Can anyone explain the behaviour of this integrator simulation - it's not as I expected.
There is an active and a passive integrator, they both use a +/-5V square wave @ 100Hz as the input.
The output of the passive integrator is doing what I expected - but the output of the active integrator swings down between the negative rail and 0V - why is this?
I also notice that if I use a 100Hz Sine as the input - the signal goes straight to 0V to -12V - why is this?
Putting a 1V PP square wave through has exactly the same effect except the waveform is much lower amplitude and it takes longer to fall to the negative rail.
I don't know what "UniversalOpamp2" is but I would suggest using something with known characteristics because the input bias current will affect the performance of an integrator.
Hello,
Can anyone explain the behaviour of this integrator simulation - it's not as I expected.
There is an active and a passive integrator, they both use a +/-5V square wave @ 100Hz as the input.
The output of the passive integrator is doing what I expected - but the output of the active integrator swings down between the negative rail and 0V - why is this?
You shouldn`t forget that the active integrator circuit is an INVERTING integrator. Thus, everything looks good and as expected (as far as I can see).
Moreover, the integrating function (active circuit) is limited due to the supply rail (maximum possible negative output voltage).
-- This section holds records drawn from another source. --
import Summits.Ventures.PercRepro.Night2LocalAllLayerZero

/-!
# PercRepro — the diagonal shadow form needs the local form only at the FAT flats `2 ≤ |E ∖ G| ≤ q` (night-2, gen 9)

A rank-`(q+1)` flat `G` with `|E ∖ G| = 1` exists only when the missing element `w` is a coloop of `M`
(`w ∉ cl(E ∖ w) = G`).  But a matroid of rank `q + 2` with a coloop `w` satisfies the diagonal shadow
condition outright: `w` lies in no member's closure (a member `B` avoids `w`, since `E ∖ B` has rank
`q + 2 > ρ(E ∖ w)`, and `cl B ⊆ cl(E ∖ w) ∌ w`), so the e-lemma `shadow_card_of_notMem_closure` applies
to every family.  Hence (`shadowHall_of_local_fat`): for a matroid of rank `q + 2`, the local form at the
flats with `2 ≤ |E ∖ G| ≤ q` alone gives `ShadowHall M (q+2) q Φ` — the flats with `|E ∖ G| ≥ q + 1` are
thin (`localShadowHall_of_thin`), `|E ∖ G| = 0` is impossible at rank `q + 2`, and `|E ∖ G| = 1` forces a
coloop.  Consequently the regime `|E ∖ G| = 1` of NIGHT-2-local.md (§18, INJ-d1) is not needed for the
diagonal of C-025; at `q = 3` the diagonal shadow form `ShadowHall M 5 3 Φ` now rests on the rank-`4` flats
with `|E ∖ G| = 2` only (`shadowHall_five_three_of_two`), `|E ∖ G| = 3` being `localShadowHall_dq_of_q_le_three`.
-/

namespace PercRepro.Shadow

open Finset PerFlat ThmH

variable {α : Type*} [DecidableEq α] {M : Matroid α} [M.Finite]

omit [DecidableEq α] in
/-- A flat is its own finset closure. -/
theorem clF_eq_self_of_mem_flatsQ {q : ℕ} {G : Finset α} (hG : G ∈ flatsQ M q) : clF M G = G := by
  rw [← Finset.coe_inj, coe_clF]
  exact (mem_flatsQ.1 hG).2.1.closure

open scoped Classical in
/-- **A coloop settles the diagonal shadow form**: if `M` has rank `q + 2` and a coloop `w`, then
`ShadowHall M (q+2) q Φ` (the e-lemma with `e = w`). -/
theorem shadowHall_of_coloop {q : ℕ} (hrk : M.eRk ((gr M : Finset α) : Set α) = ((q + 2 : ℕ) : ℕ∞))
    {w : α} (hw : w ∈ gr M) (hwcl : w ∉ clF M ((gr M).erase w)) :
    ShadowHall M (q + 2) q (((q : ℚ) + 2) / ((q : ℚ) + 1)) := by
  intro 𝒜 h𝒜
  have hrank : M.eRk (((gr M).erase w : Finset α) : Set α) = ((q + 1 : ℕ) : ℕ∞) := by
    have h1 := eRk_insert_of_notMem_clF_erase (G := gr M) (Finset.Subset.refl _) hw hwcl
      (X := (gr M).erase w) le_rfl
    rw [Finset.insert_erase hw, hrk] at h1
    have h2 : ((q + 1 : ℕ) : ℕ∞) + 1 = M.eRk (((gr M).erase w : Finset α) : Set α) + 1 := by
      rw [← h1]; push_cast; rfl
    exact (WithTop.add_right_cancel ENat.one_ne_top h2).symm
  have key : ∀ B ∈ 𝒜, w ∉ clF M B := by
    intro B hB hwB
    have hBU := h𝒜 hB
    rw [mem_Uq] at hBU
    obtain ⟨hBg, -, hBc⟩ := hBU
    by_cases hwB' : w ∈ B
    · have hsub : gr M \ B ⊆ (gr M).erase w := by
        intro e he
        rw [Finset.mem_sdiff] at he
        rw [Finset.mem_erase]
        exact ⟨fun h => he.2 (h ▸ hwB'), he.1⟩
      have h := M.eRk_mono (by exact_mod_cast hsub : ((gr M \ B : Finset α) : Set α) ⊆
        (((gr M).erase w : Finset α) : Set α))
      rw [hBc, hrank] at h
      have : q + 2 ≤ q + 1 := by exact_mod_cast h
      omega
    · apply hwcl
      have hBe : B ⊆ (gr M).erase w := by
        intro e he
        rw [Finset.mem_erase]
        exact ⟨fun h => hwB' (h ▸ he), hBg he⟩
      exact clF_mono hBe hwB
  exact shadow_card_of_notMem_closure h𝒜 hw key

open scoped Classical in
/-- **Only the fat flats matter**: for a matroid of rank `q + 2`, the local form at the rank-`(q+1)` flats
`G` with `2 ≤ |E ∖ G| ≤ q` gives the diagonal shadow form. -/
theorem shadowHall_of_local_fat {q : ℕ} (hrk : M.eRk ((gr M : Finset α) : Set α) = ((q + 2 : ℕ) : ℕ∞))
    (hloc : ∀ G ∈ flatsQ M (q + 1), 2 ≤ (gr M \ G).card → (gr M \ G).card ≤ q → LocalShadowHall M q G) :
    ShadowHall M (q + 2) q (((q : ℚ) + 2) / ((q : ℚ) + 1)) := by
  by_cases hcol : ∃ w ∈ gr M, w ∉ clF M ((gr M).erase w)
  · obtain ⟨w, hw, hwcl⟩ := hcol
    exact shadowHall_of_coloop hrk hw hwcl
  · push Not at hcol
    apply shadowHall_of_local
    intro G hG
    have hGg : G ⊆ gr M := (mem_flatsQ.1 hG).1
    have hGr : M.eRk (G : Set α) = ((q + 1 : ℕ) : ℕ∞) := (mem_flatsQ.1 hG).2.2
    rcases Nat.lt_or_ge (gr M \ G).card 2 with hlt | hge
    · -- `|E ∖ G| ∈ {0, 1}`: impossible without a coloop at rank `q + 2`
      exfalso
      rcases Nat.lt_or_ge (gr M \ G).card 1 with h0 | h1
      · -- `G = E`, but `ρ(G) = q + 1 ≠ q + 2`
        have hempty : gr M \ G = ∅ := Finset.card_eq_zero.1 (by omega)
        rw [Finset.sdiff_eq_empty_iff_subset] at hempty
        have : G = gr M := le_antisymm hGg hempty
        rw [this, hrk] at hGr
        have : q + 2 = q + 1 := by exact_mod_cast hGr
        omega
      · -- `E ∖ G = {w}`: then `E ∖ w = G` and `w ∈ cl G = G`
        have hone : (gr M \ G).card = 1 := by omega
        obtain ⟨w, hwG⟩ := Finset.card_eq_one.1 hone
        have hw : w ∈ gr M := (Finset.mem_sdiff.1 (hwG ▸ Finset.mem_singleton_self w)).1
        have hwG' : w ∉ G := (Finset.mem_sdiff.1 (hwG ▸ Finset.mem_singleton_self w)).2
        have hGe : (gr M).erase w = G := by
          ext e
          rw [Finset.mem_erase]
          constructor
          · rintro ⟨hew, heg⟩
            by_contra heG
            have : e ∈ gr M \ G := Finset.mem_sdiff.2 ⟨heg, heG⟩
            rw [hwG, Finset.mem_singleton] at this
            exact hew this
          · intro heG
            exact ⟨fun h => hwG' (h ▸ heG), hGg heG⟩
        have := hcol w hw
        rw [hGe, clF_eq_self_of_mem_flatsQ hG] at this
        exact hwG' this
    · rcases Nat.lt_or_ge q (gr M \ G).card with hbig | hle
      · -- thin: every member below `G` has `|E ∖ cl B| ≥ q + 2`
        apply localShadowHall_of_thin hG
        intro B hB hBG
        have h := card_compl_clF_add hG hBG
        have h1 := one_le_card_sdiff_clF hG hB
        omega
      · exact hloc G hG hge hle

open scoped Classical in
/-- **The diagonal shadow form at `q = 3` rests on the rank-`4` flats with `|E ∖ G| = 2`**: for a matroid of
rank `5`, the local form at those flats gives `ShadowHall M 5 3 Φ` (`|E ∖ G| = 3` is
`localShadowHall_dq_of_q_le_three`). -/
theorem shadowHall_five_three_of_two (hrk : M.eRk ((gr M : Finset α) : Set α) = ((5 : ℕ) : ℕ∞))
    (hloc : ∀ G ∈ flatsQ M 4, (gr M \ G).card = 2 → LocalShadowHall M 3 G) :
    ShadowHall M 5 3 (((3 : ℕ) + 2 : ℚ) / ((3 : ℕ) + 1 : ℚ)) := by
  apply shadowHall_of_local_fat (q := 3) hrk
  intro G hG h2 h3
  rcases Nat.lt_or_ge (gr M \ G).card 3 with hlt | hge
  · exact hloc G hG (by omega)
  · exact localShadowHall_dq_of_q_le_three (by norm_num) hG (by omega)

end PercRepro.Shadow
Please note, in addition, that the passive circuit shows the expected step response for a LOWPASS. this circuit can be regarded as an integrating device for very high signals only (very far beyond the 3-dB edge)
There are two points you apparently didn't consider:
- initial solution in transient analysis
- symmetry of generator waveforms
The sine input integrator is showing effectively ideal integrator behaviour according to the characteristic of the universal OP model. You get exactly the shown out1 waveform for an initial value of zero. Integrate the sine input by pencil-and-paper method and see, why the output has a negative bias.
With the square generator, the integrator is initialized in positive saturation because the initial input voltage is negative. But the square wave isn't exactly symmetrical (due to a small finite rise and fall time), causing a slow drift and negative clipping. You can change the behaviour by adjusting VPULSE and .tran parameters.
A real integrator would show arbitrary output DC bias without suitable means to control the level. e.g. implementation as a lossy integrator, overall DC feedback or a periodical reset.
Presumed, you managed to generate a relative symmetrical input, then the integrator will keep the bias set by the initial transient solution.
In the present case, it's a starting point for V(out1) in saturation. The output waveform simply starts from this point. You can activate the "skip initial transient solution"-option to make the output voltage start from zero. Or apply arbitrary .IC statements, review the LTSpice help how to.
As FvM noted the sine wave output is offset due to the starting point of the AC waveform. For example if you add a 90° phase shift (Phi) to the sinewave then the output will be centered around 0V.
You need to activate the .uic option or apply an initial condition, too. Otherwise the initial voltage would cause an integrator starting point in saturation.
To modify the circuit towards real integrator hardware, you can e.g. add a reset switch across the capacitor that's opened at t=0.
You need to activate the .uic option or apply an initial condition, too. Otherwise the initial voltage would cause an integrator starting point in saturation.